I'm going to be building a new home and I want to put ceiling speakers in every room. I would like to put 2 speakers in every room, but is it necessary to have 2 speakers in each room? 

When doing a whole house sound system should each room have 2 speakers for stereo or will 1 speaker in each room work just fine?


----------



## zieglj01 (Jun 20, 2011)

easytim said:


> I'm going to be building a new home and I want to put ceiling speakers in every room. I would like to put 2 speakers in every room, but is it necessary to have 2 speakers in each room?
> 
> When doing a whole house sound system should each room have 2 speakers for stereo or will 1 speaker in each room work just fine?

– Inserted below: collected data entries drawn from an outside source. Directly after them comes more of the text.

import Literature.Probability.RandomPlanarGeometry.SAWPulledLargeForceExpansionZdWordSearch
import Literature.Probability.RandomPlanarGeometry.SAWPulledLargeForceExpansionZdNineStep
import HarnessLib

/-!
# «ZD-TEN-STEP»: the first-occurrence symmetry, the reduced census read in every dimension, and `c₉(ℤ^d)`

Topic `Literature/Probability/RandomPlanarGeometry` (sequel of `…ZdWordSearch`, whose kernel cell `dfsV_eight_reduced` censused the
25 772 canonical self-avoiding eight-letter words WITH POSITIVE FIRST OCCURRENCES by closer class and number of axes, and of
`…ZdNineStep`, which assembled `c₈(ℤ^d)`).  Four steps.  (1) SIGN FLIPS BY AXIS (`flipW`): they keep first occurrences, ranks,
canonicity and the number of axes, and normalising the first occurrences to be positive (`normW`) is `2^k`-to-one on the words with
`k` axes — ★★ `card_filter_eq_two_pow_mul_card`; the reduced letter policy of the search writes exactly the canonical words with positive
first occurrences — ★★ `rgA_alwR_iff`; hence ★★★ `card_eq_sum_dfsN_reduced`: a flip-invariant type-invariant count over `Word L d` is
`Σ_k 2^k n_k d^{(k)}` with `n_k` the REDUCED search counts.  (2) SEMANTICS of the search state: walking back along the reversed prefix
accumulates the coordinates of block sums (`foldl_addD_coords`, `vecL_take_reverse`), so ★★ `prefixOK_iff_blocks` (every prefix passes
`okR` iff no block of steps vanishes — the word is self-avoiding) and ★★ `unitR_st_iff` (the last `j` letters are closed by one more
letter).  (3) THE FOUR CENSUSES at word length 8 in every dimension `d` (★★ `card_saw8` = `c₈(ℤ^d)` by a third route, ★★ `card_sq8`,
★★ `card_hx8`, ★★ `card_oct8`: the eight-letter self-avoiding words whose tail from position 5 / 3 / 1 is closed by one more letter),
from the tree cell via ★★ `search_iff_class` and the flip-invariance `sum_flipW_eq_zero_iff`.  (4) THE LAST LETTER of a nine-letter word
(★ `isSAW_snoc_iff8`, ★ `card_ext_add8`, ★★ `card_sawWords_nine_add`: `#SAW9 + #SAW8 + #Sq + #Hx + #Oct = 2d·#SAW8`) ⇒
★★★ `count_nine_add : c₉(ℤ^d) + 2048d⁸ + 1600d⁶ + 15376d³ + 5858d = 512d⁹ + 2816d⁷ + 704d⁵ + 4096d⁴ + 16756d²` for every `d`
(`count_nine`; `d = 1, 2, 3`: 2, 16 268, 1 853 886 — Table C.1), and by `SAWIrreducibleBridgeSpanOne` ★★★ `costCoeffZd_nine_ten`:
the cost-nine irreducible bridges of length ten of the pulled self-avoiding walk on `ℤ^{d+1}` number `N_{9,10}(ℤ^{d+1}) = c₉(ℤ^d)` — the
first cell of the cost-nine column of the large-force expansion.  Attribution: the number of `n`-step self-avoiding walks of `ℤ^d` as a
polynomial in `d` is classical print (Fisher–Gaunt 1964; [cite: ClisbyLiangSlade2007]); the value is re-derived here by the lane's type
census, and the cost reading `N_{9,10}` is the lane's (FINDING-PULLED-LARGE-FORCE (23)).  The definitions `flipW`, `FirstPos`, `axesOf`, `negAxes`, `normW`,
`vecL`, `coords`, `SAW8`, `tail8`, `TailClose`, `Cls8`, `nTab`, `snocEquiv8` are this file's tool notions (not notions in print).  No number is taken from print.
[cite: MadrasSlade1993, Appendix C, Table C.1]

Provenance: lane «pcv-sawmu», a-p3 g20 (2026-08-26); the census values agree with the seat's enumerators (`g20/search/types8.py`,
`table8red.py`) and with lit-1 g27's independent desk census (INBOX 12:29:36Z).
-/

open Finset
open scoped BigOperators
open Literature.Probability.LatticeModels
open Literature.Probability.RandomPlanarGeometry.SAW

namespace Literature.Probability.RandomPlanarGeometry.SAW.Zd

namespace WordTypes

/-! ### Sign flips by axis: the first-occurrence symmetry

Flipping the signs of all letters on a set of axes preserves the axis pattern (first occurrences, ranks, canonicity, number of axes)
and every vanishing of block sums; normalising a word so that every FIRST occurrence is positive is a `2^k`-to-one map on the words
with `k` axes.  Hence a flip-invariant count over canonical words is `2^k` times the count over the canonical words with positive first
occurrences — the words the reduced policy `alwR` generates (`rgA_alwR_iff`). -/

section flips

variable {L n : ℕ}

/-- Flip the signs of the letters whose axis lies in `S`. [cite: MadrasSlade1993, Definition 1.2.4] -/
def flipW (S : Finset (Fin n)) (u : Word L n) : Word L n := fun p => if (u p).1 ∈ S then ((u p).1, !(u p).2) else u p

/-- Flips keep axes. [cite: MadrasSlade1993, Definition 1.2.4] -/
theorem flipW_fst (S : Finset (Fin n)) (u : Word L n) (p : Fin L) : (flipW S u p).1 = (u p).1 := by
  unfold flipW; split_ifs <;> rfl

/-- The sign after a flip. [cite: MadrasSlade1993, Definition 1.2.4] -/
theorem flipW_snd (S : Finset (Fin n)) (u : Word L n) (p : Fin L) :
    (flipW S u p).2 = if (u p).1 ∈ S then !(u p).2 else (u p).2 := by
  unfold flipW; split_ifs <;> rfl

/-- Flipping twice is the identity. [cite: MadrasSlade1993, Definition 1.2.4] -/
theorem flipW_flipW (S : Finset (Fin n)) (u : Word L n) : flipW S (flipW S u) = u := by
  funext p
  refine Prod.ext (by rw [flipW_fst, flipW_fst]) ?_
  rw [flipW_snd, flipW_fst, flipW_snd]
  split_ifs <;> simp

/-- `IsFirst` depends on the axes only. [cite: MadrasSlade1993, Definition 1.2.4] -/
theorem isFirst_congr_fst {u u' : Word L n} (h : ∀ p, (u p).1 = (u' p).1) (p : Fin L) : IsFirst u p ↔ IsFirst u' p := by
  unfold IsFirst; simp only [h]

/-- `firsts` depends on the axes only. [cite: MadrasSlade1993, Definition 1.2.4] -/
theorem firsts_congr_fst {u u' : Word L n} (h : ∀ p, (u p).1 = (u' p).1) : firsts u = firsts u' := by
  unfold firsts; exact Finset.filter_congr fun p _ => isFirst_congr_fst h p

/-- `firstOcc` depends on the axes only. [cite: MadrasSlade1993, Definition 1.2.4] -/
theorem firstOcc_congr_fst {u u' : Word L n} (h : ∀ p, (u p).1 = (u' p).1) (p : Fin L) : firstOcc u p = firstOcc u' p := by
  unfold firstOcc; congr 1; exact Finset.filter_congr fun q _ => by rw [h q, h p]

/-- `rank` depends on the axes only. [cite: MadrasSlade1993, Definition 1.2.4] -/
theorem rank_congr_fst {u u' : Word L n} (h : ∀ p, (u p).1 = (u' p).1) (p : Fin L) : rank u p = rank u' p := by
  unfold rank; rw [firsts_congr_fst h, firstOcc_congr_fst h]

/-- `numAxes` depends on the axes only. [cite: MadrasSlade1993, Definition 1.2.4] -/
theorem numAxes_congr_fst {u u' : Word L n} (h : ∀ p, (u p).1 = (u' p).1) : numAxes u = numAxes u' := by
  unfold numAxes; rw [firsts_congr_fst h]

/-- Flips keep the number of axes. [cite: MadrasSlade1993, Definition 1.2.4] -/
theorem numAxes_flipW (S : Finset (Fin n)) (u : Word L n) : numAxes (flipW S u) = numAxes u :=
  numAxes_congr_fst fun p => flipW_fst S u p

/-- ★ Flips keep canonical words canonical. [cite: MadrasSlade1993, Definition 1.2.4] -/
theorem canon_flipW_of_canon (S : Finset (Fin L)) (τ : Word L L) (hτ : canon τ = τ) : canon (flipW S τ) = flipW S τ := by
  funext p
  have h1 : (canon τ p).1 = (τ p).1 := by rw [hτ]
  refine Prod.ext ?_ rfl
  change (⟨rank (flipW S τ) p, rank_lt _ p⟩ : Fin L) = (flipW S τ p).1
  rw [flipW_fst, ← h1]
  exact Fin.ext (rank_congr_fst (fun q => flipW_fst S τ q) p)

/-- First occurrences carry the positive sign. [cite: MadrasSlade1993, Definition 1.2.4] -/
abbrev FirstPos (u : Word L n) : Prop := ∀ p : Fin L, IsFirst u p → (u p).2 = true

/-- The axes used by a word. [cite: MadrasSlade1993, Definition 1.2.4] -/
def axesOf (u : Word L n) : Finset (Fin n) := (firsts u).image fun p => (u p).1

/-- The axes whose first occurrence is negative. [cite: MadrasSlade1993, Definition 1.2.4] -/
def negAxes (u : Word L n) : Finset (Fin n) := ((firsts u).filter fun p => (u p).2 = false).image fun p => (u p).1

/-- The number of axes used is `numAxes`. [cite: MadrasSlade1993, Definition 1.2.4] -/
theorem card_axesOf (u : Word L n) : (axesOf u).card = numAxes u := by
  unfold axesOf numAxes
  exact Finset.card_image_of_injOn fun p hp q hq h =>
    (Finset.mem_filter.1 hp).2.eq_of_axis_eq (Finset.mem_filter.1 hq).2 h

/-- Negative-first axes are used axes. [cite: MadrasSlade1993, Definition 1.2.4] -/
theorem negAxes_subset (u : Word L n) : negAxes u ⊆ axesOf u := by
  unfold negAxes axesOf
  exact Finset.image_subset_image (Finset.filter_subset _ _)

/-- The axes used depend on the axes only. [cite: MadrasSlade1993, Definition 1.2.4] -/
theorem axesOf_congr_fst {u u' : Word L n} (h : ∀ p, (u p).1 = (u' p).1) : axesOf u = axesOf u' := by
  unfold axesOf; rw [firsts_congr_fst h]; exact Finset.image_congr fun p _ => h p

/-- For a first occurrence `p`, its axis is negative-first iff its sign is negative. [cite: MadrasSlade1993, Definition 1.2.4] -/
theorem mem_negAxes_iff (u : Word L n) {p : Fin L} (hp : IsFirst u p) : (u p).1 ∈ negAxes u ↔ (u p).2 = false := by
  unfold negAxes
  rw [Finset.mem_image]
  constructor
  · rintro ⟨q, hq, hqp⟩
    rw [Finset.mem_filter] at hq
    have hqf : IsFirst u q := (Finset.mem_filter.1 hq.1).2
    rw [← hqf.eq_of_axis_eq hp hqp]
    exact hq.2
  · intro h
    exact ⟨p, Finset.mem_filter.2 ⟨Finset.mem_filter.2 ⟨Finset.mem_univ _, hp⟩, h⟩, rfl⟩

/-- The normal form: flip the negative-first axes. [cite: MadrasSlade1993, Definition 1.2.4] -/
def normW (u : Word L n) : Word L n := flipW (negAxes u) u

/-- ★ The normal form has positive first occurrences. [cite: MadrasSlade1993, Definition 1.2.4] -/
theorem firstPos_normW (u : Word L n) : FirstPos (normW u) := by
  intro p hp
  have hax : ∀ q, (normW u q).1 = (u q).1 := fun q => flipW_fst _ u q
  have hp' : IsFirst u p := (isFirst_congr_fst hax p).1 hp
  change (flipW (negAxes u) u p).2 = true
  rw [flipW_snd]
  by_cases hs : (u p).2 = false
  · rw [if_pos ((mem_negAxes_iff u hp').2 hs), hs]; rfl
  · rw [if_neg fun h => hs ((mem_negAxes_iff u hp').1 h)]
    cases h2 : (u p).2
    · exact absurd h2 hs
    · rfl

/-- ★ Flipping a set `S` of used axes of a first-positive word makes exactly the axes of `S` negative-first. [cite: MadrasSlade1993, Definition 1.2.4] -/
theorem negAxes_flipW (S : Finset (Fin n)) (ρ : Word L n) (hρ : FirstPos ρ) (hS : S ⊆ axesOf ρ) : negAxes (flipW S ρ) = S := by
  have hax : ∀ q, (flipW S ρ q).1 = (ρ q).1 := fun q => flipW_fst S ρ q
  ext x
  constructor
  · intro hx
    unfold negAxes at hx
    obtain ⟨p, hp, rfl⟩ := Finset.mem_image.1 hx
    rw [Finset.mem_filter] at hp
    have hpf : IsFirst ρ p := (isFirst_congr_fst hax p).1 (Finset.mem_filter.1 hp.1).2
    have h2 := hp.2
    rw [flipW_snd, hρ p hpf] at h2
    rw [flipW_fst]
    by_contra hxS
    rw [if_neg hxS] at h2
    exact Bool.noConfusion h2
  · intro hx
    obtain ⟨p, hp, hpx⟩ := Finset.mem_image.1 (hS hx)
    have hpf : IsFirst ρ p := (Finset.mem_filter.1 hp).2
    have hpf' : IsFirst (flipW S ρ) p := (isFirst_congr_fst hax p).2 hpf
    have hxS : (ρ p).1 ∈ S := by rw [hpx]; exact hx
    rw [← hpx, ← hax p, mem_negAxes_iff _ hpf', flipW_snd, if_pos hxS, hρ p hpf]
    rfl

/-- A word is its normal form flipped back along its negative-first axes. [cite: MadrasSlade1993, Definition 1.2.4] -/
theorem flipW_negAxes_normW (u : Word L n) : flipW (negAxes u) (normW u) = u := flipW_flipW _ u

Overall, 2 speakers tend to sound better for stereo - elevator music is bad enough.


----------



## Jungle Jack (Jul 28, 2009)

Hello,
I agree. While many use a single Speaker, it sounds much better when using two and getting Stereo.
Cheers,
JJ


----------



## tonyvdb (Sep 5, 2007)

Two is the way to go, if you only use one you are missing half the signal when using stereo sources and it will sound funny.


----------



## drdoan (Aug 30, 2006)

Always best to start with the best you can afford, as adding other speakers later would be a hassle, especially if you didn't like the sound of one speaker. Have fun. Dennis


----------



## easytim (Oct 31, 2011)

Thanks so much everyone for your input, I value it :wave:


----------



## easytim (Oct 31, 2011)

tonyvdb said:


> Two is the way to go, if you only use one you are missing half the signal when using stereo sources and it will sound funny.


 I would have to use mono


----------